Figure 1. AKI trend 2000- 2017. The solid line denotes birth weight < 1000 g (Z score = 11.75, p < 0.001) and the dotted line denotes birth weight 1000 to 1499 g (Z score = 3.18, p = 0.001). The trend of AKI frequency increased in both categories.3 Reprinted by permission from Springer Nature: Elgendy, M.M., Othman, H.F., Younis, M. et al. Trends and racial disparities for acute kidney injury in premature infants: the US national database. Pediatr Nephrol 36, 2789–2795 (2021).
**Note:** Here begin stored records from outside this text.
/-- **`SO(N)` as a subgroup of `U(N)`**: the unitaries with real entries and determinant `1` (print: «G ⊂ U(N)»).
[cite: Sepanski2007, §6.1.5.3 Lemma 6.12 (b)] [cite: Balaban1987RG1, §0 pp.251–252] -/
def specialOrthogonalSubgroup (n : Type*) [Fintype n] [DecidableEq n] : Subgroup (Matrix.unitaryGroup n ℂ) where
  carrier := {u | conjEntry n (u : Matrix n n ℂ) = u ∧ (u : Matrix n n ℂ).det = 1}
  mul_mem' {a b} ha hb := by
    refine ⟨?_, ?_⟩
    · rw [Submonoid.coe_mul, map_mul, ha.1, hb.1]
    · rw [Submonoid.coe_mul, det_mul, ha.2, hb.2, mul_one]
  one_mem' := ⟨map_one (conjEntry n), det_one⟩
  inv_mem' {a} ha := by
    refine ⟨?_, ?_⟩
    · rw [Matrix.UnitaryGroup.inv_val, conjEntry_star, ha.1]
    · rw [Matrix.UnitaryGroup.inv_val, star_eq_conjTranspose, det_conjTranspose, ha.2, star_one]

/-- Membership: real entries and `det = 1`. [cite: Sepanski2007, §6.1.5.3 Lemma 6.12 (b)] -/
theorem mem_specialOrthogonalSubgroup_iff {u : Matrix.unitaryGroup n ℂ} :
    u ∈ specialOrthogonalSubgroup n ↔ conjEntry n (u : Matrix n n ℂ) = u ∧ (u : Matrix n n ℂ).det = 1 := Iff.rfl

/-- **`SO(N)` is closed in `U(N)`.** [cite: Sepanski2007, §6.1.5.3 Lemma 6.12 (a)] -/
theorem isClosed_specialOrthogonalSubgroup :
    IsClosed (specialOrthogonalSubgroup n : Set (Matrix.unitaryGroup n ℂ)) :=
  (isClosed_eq (continuous_conjEntry.comp continuous_subtype_val) continuous_subtype_val).inter
    (isClosed_eq continuous_subtype_val.matrix_det continuous_const)

variable [Nonempty n]

/-- `SO(N) ≤ U(N)` read in `M_N(ℂ)` is the carrier of the tree's `specialOrthogonalLogChart`.
[cite: Sepanski2007, §6.1.5.3 Lemma 6.12 (a)] -/
theorem image_val_specialOrthogonalSubgroup :
    (Subtype.val '' (specialOrthogonalSubgroup n : Set (Matrix.unitaryGroup n ℂ)) : Set (Matrix n n ℂ)) =
      (specialOrthogonalLogChart n).carrier := by
  ext A
  rw [mem_specialOrthogonalLogChart_carrier, Matrix.mem_specialUnitaryGroup_iff]
  constructor
  · rintro ⟨u, hu, rfl⟩
    exact ⟨⟨u.2, hu.2⟩, hu.1⟩
  · rintro ⟨⟨hU, hdet⟩, hreal⟩
    exact ⟨⟨A, hU⟩, ⟨hreal, hdet⟩, rfl⟩

/-- The log-chart of `SO(N) ≤ U(N)` has the same carrier as `specialOrthogonalLogChart`.
[cite: Sepanski2007, §6.1.5.3 Lemma 6.12 (a)] -/
theorem unitarySubgroupLogChart_carrier_eq :
    (unitarySubgroupLogChart (specialOrthogonalSubgroup n) isClosed_specialOrthogonalSubgroup).carrier =
      (specialOrthogonalLogChart n).carrier := by
  rw [unitarySubgroupLogChart_carrier, image_val_specialOrthogonalSubgroup]

end Subgroup

/-! ## §2  Its Lie algebra is `𝔬(N)` -/

section Lie

open scoped Matrix.Norms.L2Operator

omit [DecidableEq n] in
/-- The trace of an antisymmetric matrix vanishes. [folklore] -/
private theorem trace_eq_zero_of_transpose_eq_neg {X : Matrix n n ℂ} (hX : Xᵀ = -X) : X.trace = 0 := by
  have h : X.trace = -X.trace := by
    conv_lhs => rw [← trace_transpose X, hX, trace_neg]
  have h2 : (2 : ℂ) * X.trace = 0 := by rw [two_mul]; nth_rewrite 1 [h]; exact neg_add_cancel _
  exact (mul_eq_zero.1 h2).resolve_left two_ne_zero

variable [Nonempty n]

/-- **The Lie algebra of the `SO(N)` chart is `𝔬(N)`**: `𝔰𝔲(N) ∩ M_N(ℝ)` = the real antisymmetric matrices (a real
skew-Hermitian matrix is antisymmetric, and then automatically traceless).
[cite: Sepanski2007, §6.1.5.3 Lemma 6.12 (a)] -/
theorem specialOrthogonalLogChart_lie_eq : (specialOrthogonalLogChart n).lie = (orthogonalLie n).toSubmodule := by
  ext X
  change X ∈ (specialUnitaryLogChart n).lie ⊓ (realLogChart n).lie ↔ _
  rw [Submodule.mem_inf, mem_specialUnitaryLogChart_lie, realLogChart_lie, mem_realMatrix, conjEntry_apply,
    LieSubalgebra.mem_toSubmodule, mem_orthogonalLie_iff_real, star_eq_conjTranspose]
  constructor
  · rintro ⟨⟨hH, -⟩, hreal⟩
    refine ⟨?_, hreal⟩
    have h : Xᴴᵀ = (-X)ᵀ := by rw [hH]
    rw [conjTranspose_transpose, transpose_neg] at h
    -- h : X.map star = -Xᵀ
    have hreal' : X.map star = X := hreal
    rw [hreal'] at h
    rw [← neg_neg Xᵀ, ← h]
  · rintro ⟨hT, hreal⟩
    refine ⟨⟨?_, trace_eq_zero_of_transpose_eq_neg hT⟩, hreal⟩
    have hreal' : X.map star = X := hreal
    rw [conjTranspose, hT, Matrix.map_neg _ star_neg, hreal']

/-- **The log-chart Lie algebra of `SO(N) ≤ U(N)` is `𝔬(N)`** (two log-charts with the same carrier have the same Lie
algebra, gen 8's `LogChart.lie_eq_of_carrier_eq`). [cite: Sepanski2007, §6.1.5.3 Lemma 6.12 (a)]
[cite: Hall2015, Cor. 3.44] -/
theorem unitarySubgroupLogChart_lie_eq :
    (unitarySubgroupLogChart (specialOrthogonalSubgroup n) isClosed_specialOrthogonalSubgroup).lie =
      (orthogonalLie n).toSubmodule := by
  rw [LogChart.lie_eq_of_carrier_eq unitarySubgroupLogChart_carrier_eq, specialOrthogonalLogChart_lie_eq]

end Lie

/-! ## §3  Norm-free transfer: `σrel([ad(−x)]_b ⊗ ℂ) = Π_{j<k} sinc((θ_j + θ_k)/2)` on any copy of `𝔬(N)` -/

section Transfer

open scoped Matrix.Norms.Operator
Infants diagnosed with AKI who were preterm and with a lower birth weight had significantly higher mortality, longer hospital stay (58 vs. 35 days, P < 0.001) and a higher cost of hospitalization (over $360,000) (P < 0.001). A population analysis further revealed that comorbidities, such as intraventricular hemorrhage, (OR= 5.16, CI: 4.97-5.36), retinopathy of prematurity (OR= 1.36, CI: 1.32-1.42) and bronchopulmonary dysplasia (OR = 2.97, CI 2.88-3.06), were higher in the AKI group. The infants in the AKI group also had a significant increase in the prevalence of patent ductus arteriosus (OR = 3.97, CI: 3.69-3.90 P < 0.001).

Preterm infants undergoing platelet transfusion

We also used the database to report the prevalence, morbidity and mortality among preterm infants receiving platelet transfusion.4 A total of 22,609 infants were diagnosed with thrombocytopenia and 5,134 of them received platelet transfusion. Among the ones who received a transfusion, 60.3% were born before 28 weeks of gestation.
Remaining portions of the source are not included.